Emotional intelligence values help performance in the day-to-day middle ranks of management where most people work. Even if you are a first-time manager or leading a small team, you will get better results if you can develop your leadership toolbox around signature values that meet the emotional needs of your team.

Lasting values that will guide you need to be based in emotional intelligence. If you support your team emotionally, you free them up to be productive and engaged for high performance. If you ignore their emotional needs, territorialism, power struggles, and undermining will become significant distractions and lead to burn-out or turn over. If you’re really attuned to what’s going on, you can step in before bad things happen and get good outcomes even in the worst of circumstances.

One of my clients came to me as a subject matter expert in biotech. She had risen out of the ranks of individual contributors because she was simply good at managing a large number of variables and identifying the most promising lines of scientific inquiry. As she became a manager, she started to realize that with people, unlike in science, there is not always a right answer.

Instead of focusing on answers and outcomes, she began to focus on coaching her team to focus on productivity and outcomes. She developed a set of five core values that she relied on for her leadership style to help her team reach high performance metrics:

  1. Everyone deserves to feel heard.
  2. Everyone is responsible for being honest and sharing knowledge that will support the team.
  3. When problems arise, it’s the leader’s job to empathize and understand people’s problems and believe in their ability to solve them.
  4. No one member’s needs or desires are above the team’s success.
  5. When things do not go as planned or when people act in disruptive ways, don’t take it personally. Take ego out of it and prioritize the needs of the company and the team.

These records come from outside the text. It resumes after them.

import Summits.HodgeConjecture.HodgeConjecture.Theorems.CyclicUnitaryPowersFermatGeometricGenusBound
import Literature.AlgebraicGeometry.HodgeTheory.SmoothHypersurfacesHomeomorphic

/-!
# The geometric genus of a smooth surface of odd degree `d ≥ 5` in `ℙ³` is `C(d-1, 3)` (programme PG-FERMAT, corollary)

Prover seat `hodge-nonav-prover-Bx` (g10), cell `hodge-nonav`, crux K1-A (stmt-HodgeConjecture-19544). The registry stub PG
(`Arapura2012_hypersurface_geometricGenus`: `h^{n,0}(X_F) = C(d-1, n+1)` for smooth hypersurfaces) is no longer needed by K1
(`veryGeneralDeckCommutatorsInHg_of_localMonodromyBound_cdk`), but programme PG-FERMAT also PROVES a large part of its `n = 2` clause:

* `hodgeNumber_two_zero_fermat_eq_choose` — **`h^{2,0}(X²_d) = C(d-1, 3)` for the Fermat surface of every degree `d ≥ 4`**
  (upper bound `hodgeNumber_two_zero_fermat_le`, lower bound by Griffiths' residues `choose_le_geometricGenus`); Shioda (1.7).
* `Arapura2012_hypersurface_geometricGenus_two_odd` — **the `n = 2` clause of the named fact for every ODD degree `d ≥ 5`**:
  smooth surfaces of the same odd degree are homeomorphic with `b₂` odd, so `h^{2,0}` is constant among them
  (`hodgeNumber_two_zero_hypersurface_eq_choose_of_odd_of_fermat`), and the Fermat surface has the value.
  (The `n = 1` clause is `Arapura2012_hypersurface_geometricGenus_one`; even `d` and `d ≤ 3` remain.)

Sorry-free; no definition, no named fact; helper (`--supports stmt-HodgeConjecture-19544`); nothing here says HC ∕ HC_AV is proved.
[cite: Shioda1979HodgeFermat, §1 (1.7)] [cite: Arapura2012, §17.3 (17.3.1) and Cor. 17.3.5]
-/

noncomputable section

set_option linter.dupNamespace false

namespace Summit.HodgeConjecture.HodgeConjecture.Theorems.CyclicUnitaryPowersSurfaceGeometricGenusOdd

open Literature.AlgebraicGeometry.HodgeTheory Literature.AlgebraicGeometry.Motives
  Summit.HodgeConjecture.HodgeConjecture.Theorems.CyclicUnitaryPowersFermatGeometricGenusBound

/-- **`h^{2,0}(X²_d) = C(d-1, 3)`** for the Fermat surface `x₀ᵈ + ⋯ + x₃ᵈ = 0` of every degree `d ≥ 4` (Shioda (1.7): the
holomorphic `2`-forms are the residues `Res(x^{b-1}Ω/F)`, `bᵢ ≥ 1`, `Σ bᵢ = d`). [cite: Shioda1979HodgeFermat, §1 (1.7)]
[cite: VoisinHodgeII2003, §6.1.3 Cor. 6.12 (p = 1)] -/
theorem hodgeNumber_two_zero_fermat_eq_choose {d : ℕ} (hd : 4 ≤ d) (hHD : exists_isReal_hodgeModel)
    (hX : IsSmoothProjective 2 (fermatHypersurface 2 d)) :
    (BettiUniverse.hodge hHD hX 2).hodgeNumber 2 0 = Nat.choose (d - 1) 3 := by
  haveI : NeZero d := ⟨by omega⟩
  refine le_antisymm (hodgeNumber_two_zero_fermat_le hd hHD hX) ?_
  exact choose_le_geometricGenus hHD (n := 2) (by norm_num) (isHomogeneous_fermatPolynomial 2 d)
    (SmoothHypersurface.isNonsingularForm_sum_X_pow (Nat.cast_ne_zero.mpr (NeZero.ne d))) hX

/-- **The `n = 2`, odd `d ≥ 5` clause of the named fact `Arapura2012_hypersurface_geometricGenus`, PROVED**: for a nonsingular
quaternary form `F` of odd degree `d ≥ 5` with `X_F` smooth projective of dimension `2`, `dim_ℂ H^{2,0}(X_F) = C(d-1, 3)` —
literally the fact's body at `n = 2`. [cite: Arapura2012, §17.3 (17.3.1) and Cor. 17.3.5] [cite: Shioda1979HodgeFermat, §1 (1.7)]
[cite: HuybrechtsCG2005, §3.3 Cor. 3.3.16] -/
theorem Arapura2012_hypersurface_geometricGenus_two_odd (hHD : exists_isReal_hodgeModel) ⦃d : ℕ⦄ (hd : Odd d) (h5 : 5 ≤ d)
    (F : MvPolynomial (Fin (2 + 2)) ℂ) (hF : F.IsHomogeneous d) (hJ : SmoothHypersurface.IsNonsingularForm ℂ F)
    (hX : IsSmoothProjective 2 (SmoothHypersurface.hypersurface F)) :
    Module.finrank ℂ ↥((BettiUniverse.hodge hHD hX 2).piece (2 : ℤ) 0) = Nat.choose (d - 1) (2 + 1) := by
  have hXd : IsSmoothProjective 2 (fermatHypersurface 2 d) := isSmoothProjective_fermatHypersurface (by norm_num) (by omega)
  exact hodgeNumber_two_zero_hypersurface_eq_choose_of_odd_of_fermat hHD hd hXd
    (hodgeNumber_two_zero_fermat_eq_choose (by omega) hHD hXd) F hF hJ hX

end Summit.HodgeConjecture.HodgeConjecture.Theorems.CyclicUnitaryPowersSurfaceGeometricGenusOdd

end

She used these values to guide her as she built a high performing team. By prioritizing knowledge sharing, she reduced redundancy and duplication of work and also encouraged learning by the team. By being empathetic, she found ways to keep team members engaged in scientific work even during the pandemic as they performed essential COVID research, making sure each team member had the conditions they needed to feel safe and focus. When one employee blamed others for unmet performance goals, she found ways to hold him clearly accountable and protect others from unfounded accusations. In every case, her values helped her decide how to respond even in the most difficult situations. After a year, she was rewarded with a promotion into higher manager ranks.

Put Emotional Intelligence at the Core of Your Signature Leadership Style

Good leaders recognize that the company is its people, and that the company’s success will come from the employee’s success. That’s why emotional intelligence is at the heart of every great leader’s values. Whether it’s connecting to customer and employees dreams and desires or appealing to the employee’s and public’s need to trust and believe in their products, the leader’s connection to the emotional core of stakeholders will guide them to greater success.